URL parsing done reasonably.

Build Status Status: Production Team: Big Data Scope: External Open Source: MIT Critical: Yes

Moz crawls. We crawl lots. In fact, you might say that crawling is our business.

The internet's also a messy place. We've encountered some pretty crazy implementations and servers and URLs and HTML. Over the course of this discovery, we've found ourselves repeating certain URL sanitization tasks over and over, so we've put them in a repo to share with the world.

At the heart of the url package is the URL object. You can get one by passing in a unicode or string object into the top-level parse method. If the string is encoded, you can provide that encoding (otherwise it's assumed to be utf-8):

import url

# It knows about unicode
myurl = url.parse(u'http://foo.com')

# It knows about other encodings that Python supports
myurl = url.parse(..., 'some encoding')

Internally, everything is stored as UTF-8 until you ask for a string back. The workflow is that you'll chain a number of permutations together to get the type of URL you're after, and then call a final method to give you a string.

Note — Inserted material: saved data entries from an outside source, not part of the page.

import Mathlib
import Literature.NumberTheory.Sieve.Maynard2016Growth
import HarnessLib

/-!
# Maynard 2016, Lemma 7: the positivity step (6.22)

Topic `Literature/NumberTheory/Sieve`. J. Maynard, *Large gaps between primes*, Ann. of Math. (2)
183 (2016), 915–933 = arXiv:1408.5110, §6, proof of Lemma 7, display (6.22): "Since all terms are
non-negative, we obtain a lower bound by dropping all terms in the sum over `n` except for when
`n = p₀ − hq` for some `h ∈ 𝓗`. We see that `(p₀ + (h_i − h)q, P_w) = (p₀, P_w) = 1` and
`(mp₀ + m(h_i − h)q − 1, P_w) = (mp₀ − 1, P_w) = 1` so all the terms `n = p₀ − hq` appear in the sum
(since, by assumption, `h_k x < p₀ < U/m − h_k x`)."

PROVED here: `sum_divSum_sq_le_classSum` (the terms `n_i = p₀ − h_i q`, `i < k`, are distinct
members of the class `p₀ (mod q)` of the W-tricked range, so
`Σ_i (Σ_{d,e} λ)²(n_i) ≤ classSum(p₀ mod q)`), and the reduction
`lemma7Main_of_pos : Lemma7Pos → Lemma7Main`, where `Lemma7Pos` is `Lemma7Main` with the class sum
replaced by `Σ_i (divisor sum at n_i)²` — i.e. the right-hand side of (6.22) normalised by the main
term `M_{m,q}` of Lemma 6. Consequences: `lemma7_of_lemma6_pos`, `theorem1_of_lemma6_pos :
Lemma6 → Lemma7Pos → Maynard2016_theorem1`, `forall_rankinConstant_of_lemma6_pos`.

`Lemma7Pos` is a NAMED FACT (`def … : Prop`): displays (6.23)–(6.31) of the source (residue classes
modulo `P_w`, the bound for `𝔖_{m,q}⁻¹`, Bombieri–Vinogradov, evaluation of the complete sums).

## References

* J. Maynard, *Large gaps between primes*, Ann. of Math. (2) 183 (2016), 915–933; arXiv:1408.5110,
  Lemma 7 (proof, displays (6.21)–(6.31)). [Maynard2016LargeGaps]
-/

open Filter Finset
open scoped Topology

namespace Literature.NumberTheory.Sieve

namespace Maynard2016

/-! ### The named fact: (6.22) normalised -/

/-- **Maynard 2016, proof of Lemma 7 from display (6.22) on** (named fact): with the quantifiers of
`Lemma7`/`Lemma7Main`,
`Σ_{q ∈ 𝓘_m prime} (Σ_{i} (Σ_{d_j | p₀+(h_j−h_i)q} Σ_{e_j | m(p₀+(h_j−h_i)q)−1} λ_{d,e})²) / M_{m,q}
  ≥ (1 − κ) c (B − A)(Σ_i J_k^{(1),i}(F)) J_k^{(2)}(G) / ((log x)|𝓡_m| I_k^{(1)}(F) I_k^{(2)}(G))`,
the inner terms being the divisor sums of (4.1) at `n = p₀ − h_i q`. Not proved here (displays
(6.23)–(6.31): classes mod `P_w`, the bound for `𝔖_{m,q}⁻¹`, Bombieri–Vinogradov for the primes
`q ∈ 𝓘_m`, evaluation of the complete sums). [cite: Maynard2016LargeGaps, Lemma 7 (proof, displays (6.22)–(6.31))] -/
def Lemma7Pos : Prop :=
  ∀ C_U : ℝ, 0 < C_U → ∀ᶠ ε : ℝ in 𝓝[>] 0, ∃ c : ℝ, 0 < c ∧ ∀ k : ℕ, 2 ≤ k →
    ∀ (J : ℕ) (cj : Fin J → ℝ) (Fd : Fin k → Fin J → ℝ → ℝ) (G : ℝ → ℝ),
      IsSieveData k J cj Fd G → 0 < I1 cj Fd → 0 < I2 k G → ∀ δ : ℝ, 0 < δ → ∀ κ : ℝ, 0 < κ →
        ∀ᶠ x : ℕ in atTop,
          ∀ m : ℕ, 1 ≤ m → Even m → (m : ℝ) < U C_U ε x / (z x * (Real.log (Real.log x)) ^ 2) →
            ∀ A B : ℝ, (x : ℝ) / 2 ≤ A → B ≤ x →
              δ * (Rm C_U ε x m).card * Real.log x ≤ B - A →
                ∀ p₀ ∈ Rm C_U ε x m,
                  (∀ i : Fin k, (hTuple k x i : ℝ) * x < p₀ ∧
                      (p₀ : ℝ) < U C_U ε x / m - hTuple k x i * x) →
                    (1 - κ) * c * ((B - A) * (∑ i, J1 cj Fd i) * J2 k G) /
                        (Real.log x * (Rm C_U ε x m).card * I1 cj Fd * I2 k G) ≤
                      ∑ q ∈ intervalPrimes A B,
                        (∑ i : Fin k, divSum cj Fd G ε x m q (p₀ - hTuple k x i * q) ^ 2) /
                          normMain cj Fd G C_U ε x m q

/-! ### The terms `n = p₀ − h_i q` belong to the class sum -/

/-- For `p₀ ∈ 𝓡_m` with `h_i x < p₀`, `m ≥ 1`, `w ≤ z` and `P_w ∣ P_y`: the integer
`n_i = p₀ − h_i q` (any `q` with `q ≤ x`) lies in the W-tricked range
`{n ≤ U/m : (n(mn−1), P_w) = 1}` and in the class `p₀ (mod q)`. [cite: Maynard2016LargeGaps, Lemma 7 (proof, sentence after (6.21))] -/
theorem sub_hTuple_mul_mem {k : ℕ} {C_U ε : ℝ} {x m q p₀ : ℕ} (hm : 1 ≤ m)
    (hqx : (q : ℝ) ≤ x) (hp₀ : p₀ ∈ Rm C_U ε x m) (hwz : wFun x ≤ z x)
    (hPy : Pw x ∣ primorial ⌊y ε x⌋₊) (i : Fin k) (hi : (hTuple k x i : ℝ) * x < p₀) :
    p₀ - hTuple k x i * q ∈ (baseSet C_U ε x m).filter (fun n => n % q = p₀ % q) := by
  simp only [Rm, sievedPrimes, Finset.mem_filter, Finset.mem_Icc] at hp₀
  obtain ⟨⟨-, hp₀U⟩, hp₀P, hp₀z, hp₀cop⟩ := hp₀
  set hq_ := hTuple k x i * q with hhq
  -- `h_i q < p₀`
  have hlt : hq_ < p₀ := by
    have h1 : (hTuple k x i : ℝ) * q ≤ (hTuple k x i : ℝ) * x :=
      mul_le_mul_of_nonneg_left hqx (Nat.cast_nonneg _)
    have h2 : ((hTuple k x i * q : ℕ) : ℝ) < p₀ := by push_cast; linarith
    exact_mod_cast h2
  set n := p₀ - hq_ with hn
  have hpn : p₀ = n + hq_ := (Nat.sub_add_cancel hlt.le).symm
  have hn1 : 1 ≤ n := by omega
  -- `P_w ∣ h_i q`
  obtain ⟨t, ht⟩ : Pw x ∣ hq_ := (Pw_dvd_hTuple k x i).mul_right q
  -- coprimality of `p₀` and `m p₀ − 1` with `P_w`
  have hcop₀ : Nat.Coprime p₀ (Pw x) := coprime_Pw_of_prime_gt_z hp₀P hp₀z hwz
  have hcop₁ : Nat.Coprime (m * p₀ - 1) (Pw x) := hp₀cop.coprime_dvd_right hPy
  refine Finset.mem_filter.2 ⟨?_, ?_⟩
  · unfold baseSet
    refine Finset.mem_filter.2 ⟨Finset.mem_Icc.2 ⟨hn1, le_trans (Nat.sub_le _ _) hp₀U⟩, ?_⟩
    refine Nat.Coprime.mul_left ?_ ?_
    · -- `(n, P_w) = (p₀, P_w) = 1`
      have h1 : Nat.Coprime (n + t * Pw x) (Pw x) := by
        rw [mul_comm t, ← ht, ← hpn]; exact hcop₀
      exact (Nat.coprime_add_mul_right_left n (Pw x) t).1 h1
    · -- `(m n − 1, P_w) = (m p₀ − 1, P_w) = 1`
      have hmn : 1 ≤ m * n := Nat.one_le_iff_ne_zero.2 (Nat.mul_ne_zero (by omega) (by omega))
      have h2 : m * p₀ - 1 = (m * n - 1) + (m * t) * Pw x := by
        rw [hpn, Nat.mul_add, ht, Nat.sub_add_comm hmn, mul_comm (Pw x) t, Nat.mul_assoc]
      have h1 : Nat.Coprime ((m * n - 1) + (m * t) * Pw x) (Pw x) := by rw [← h2]; exact hcop₁
      exact (Nat.coprime_add_mul_right_left (m * n - 1) (Pw x) (m * t)).1 h1
  · -- `n ≡ p₀ (mod q)`
    show (p₀ - hTuple k x i * q) % q = p₀ % q
    rw [mul_comm]
    exact Nat.sub_mul_mod (by rw [mul_comm]; exact hlt.le)

/-- **(6.22)**: `Σ_i (divisor sum at p₀ − h_i q)² ≤ classSum(p₀ mod q)` — the dropped terms are
non-negative and the `n_i = p₀ − h_i q` are distinct members of the class.
[cite: Maynard2016LargeGaps, Lemma 7 (proof, display (6.22))] -/
theorem sum_divSum_sq_le_classSum {k J : ℕ} (cj : Fin J → ℝ) (Fd : Fin k → Fin J → ℝ → ℝ)
    (G : ℝ → ℝ) {C_U ε : ℝ} {x m q p₀ : ℕ} (hm : 1 ≤ m) (hq : 1 ≤ q) (hqx : (q : ℝ) ≤ x)
    (hp₀ : p₀ ∈ Rm C_U ε x m) (hwz : wFun x ≤ z x) (hPy : Pw x ∣ primorial ⌊y ε x⌋₊)
    (hi : ∀ i : Fin k, (hTuple k x i : ℝ) * x < p₀) :
    ∑ i : Fin k, divSum cj Fd G ε x m q (p₀ - hTuple k x i * q) ^ 2 ≤
      classSum cj Fd G C_U ε x m q (p₀ % q) := by
  -- the map `i ↦ p₀ − h_i q` is injective
  have hlt : ∀ i : Fin k, hTuple k x i * q ≤ p₀ := by
    intro i
    have h1 : (hTuple k x i : ℝ) * q ≤ (hTuple k x i : ℝ) * x :=
      mul_le_mul_of_nonneg_left hqx (Nat.cast_nonneg _)
    have h2 : ((hTuple k x i * q : ℕ) : ℝ) < p₀ := by push_cast; linarith [hi i]
    exact_mod_cast h2.le
  have hinj : Function.Injective fun i : Fin k => p₀ - hTuple k x i * q := by
    intro i j hij
    have h1 : hTuple k x i * q = hTuple k x j * q := by
      have := congrArg (fun t => p₀ - t) hij
      simp only [Nat.sub_sub_self (hlt i), Nat.sub_sub_self (hlt j)] at this
      exact this
    exact hTuple_injective k x (Nat.eq_of_mul_eq_mul_right (by omega) h1)
  unfold classSum
  rw [← Finset.sum_image (f := fun n => divSum cj Fd G ε x m q n ^ 2)
    (fun i _ j _ h => hinj h)]
  refine Finset.sum_le_sum_of_subset_of_nonneg ?_ (fun _ _ _ => sq_nonneg _)
  intro n hn
  obtain ⟨i, -, rfl⟩ := Finset.mem_image.1 hn
  exact sub_hTuple_mul_mem hm hqx hp₀ hwz hPy i (hi i)

/-! ### `Lemma7Main` from `Lemma7Pos` -/

/-- **`Lemma7Pos → Lemma7Main`** (display (6.22): positivity, PROVED).
[cite: Maynard2016LargeGaps, Lemma 7 (proof, display (6.22))] -/
theorem lemma7Main_of_pos (h : Lemma7Pos) : Lemma7Main := by
  intro C_U hCU
  have hεhalf : ∀ᶠ ε : ℝ in 𝓝[>] 0, ε ≤ 1 / 2 :=
    eventually_nhdsWithin_of_eventually_nhds (eventually_le_nhds (by norm_num : (0 : ℝ) < 1 / 2))
  filter_upwards [h C_U hCU, hεhalf] with ε hε hεh
  obtain ⟨c, hc, hPc⟩ := hε
  refine ⟨c, hc, ?_⟩
  intro k hk J cj Fd G hD hI1 hI2 δ hδ κ hκ
  filter_upwards [hPc k hk J cj Fd G hD hI1 hI2 δ hδ κ hκ, eventually_wTrick hεh,
    eventually_iteratedLogs, eventually_gt_atTop 0] with x hPx hW hLogs hx0
  intro m hm1 hme hmU A B hA hB hAB p₀ hp₀ hp₀'
  obtain ⟨hL₃, hly, -, hwz, hPy, -⟩ := hW
  obtain ⟨hL, hL₂, -, -, -, -, -⟩ := hLogs
  have hB0 : 0 ≤ B := by
    have : 0 ≤ δ * (Rm C_U ε x m).card * Real.log x := by
      have : 0 ≤ Real.log x := by linarith
      positivity
    have hx0' : (0 : ℝ) ≤ x := by positivity
    linarith
  have hU : 0 ≤ U C_U ε x := (U_pos hCU hx0 hly (by linarith)).le
  have hM : ∀ q, 0 ≤ normMain cj Fd G C_U ε x m q := fun q =>
    normMain_nonneg hU hI1.le hI2.le (by linarith) hly.le
  refine (hPx m hm1 hme hmU A B hA hB hAB p₀ hp₀ hp₀').trans (Finset.sum_le_sum fun q hq => ?_)
  obtain ⟨hqP, -, hqB⟩ := (mem_intervalPrimes hB0).1 hq
  exact div_le_div_of_nonneg_right (sum_divSum_sq_le_classSum cj Fd G hm1 hqP.one_le
    (hqB.trans hB) hp₀ hwz hPy fun i => (hp₀' i).1) (hM q)

/-! ### Consequences -/

/-- Lemma 7 from Lemma 6 and `Lemma7Pos`. [cite: Maynard2016LargeGaps, Lemma 7] -/
theorem lemma7_of_lemma6_pos (h6 : Lemma6) (h7 : Lemma7Pos) : Lemma7 :=
  lemma7_of_lemma6_main h6 (lemma7Main_of_pos h7)

/-- **Maynard's Theorem 1 from Lemma 6 and `Lemma7Pos`.** [cite: Maynard2016LargeGaps, Theorem 1] -/
theorem theorem1_of_lemma6_pos (h6 : Lemma6) (h7 : Lemma7Pos) :
    Literature.NumberTheory.Sieve.Maynard2016_theorem1 :=
  theorem1_of_lemma6_main h6 (lemma7Main_of_pos h7)

/-- **`∀ c, RankinConstant c` from Lemma 6 and `Lemma7Pos`.** [cite: Maynard2016LargeGaps, Theorem 1] -/
theorem forall_rankinConstant_of_lemma6_pos (h6 : Lemma6) (h7 : Lemma7Pos) (c : ℝ) :
    Literature.NumberTheory.Sieve.RankinConstant c :=
  forall_rankinConstant_of_lemma6_main h6 (lemma7Main_of_pos h7) c

end Maynard2016

end Literature.NumberTheory.Sieve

# Defrag, remove some parameters and give me a unicode string
url.parse(...).defrag().deparam(['utm_source']).unicode()

# Escape the path, and punycode the host, and give me a UTF-8 string
url.parse(...).escape().punycode().utf8

# Give me the absolute path url as some encoding
url.parse(...).abspath().encode('some encoding')

URL Equivalence

URL objects compared with == are interpreted very strictly, but for a more lax interpretation, consider using equiv to test if two urls are functionally equivalent:

a = url.parse('https://fรถo.com:443/a/../b/.?b=2&&&&&&a=1')
b = url.parse('https://xn--fo-fka.COM/b/?a=1&b=2')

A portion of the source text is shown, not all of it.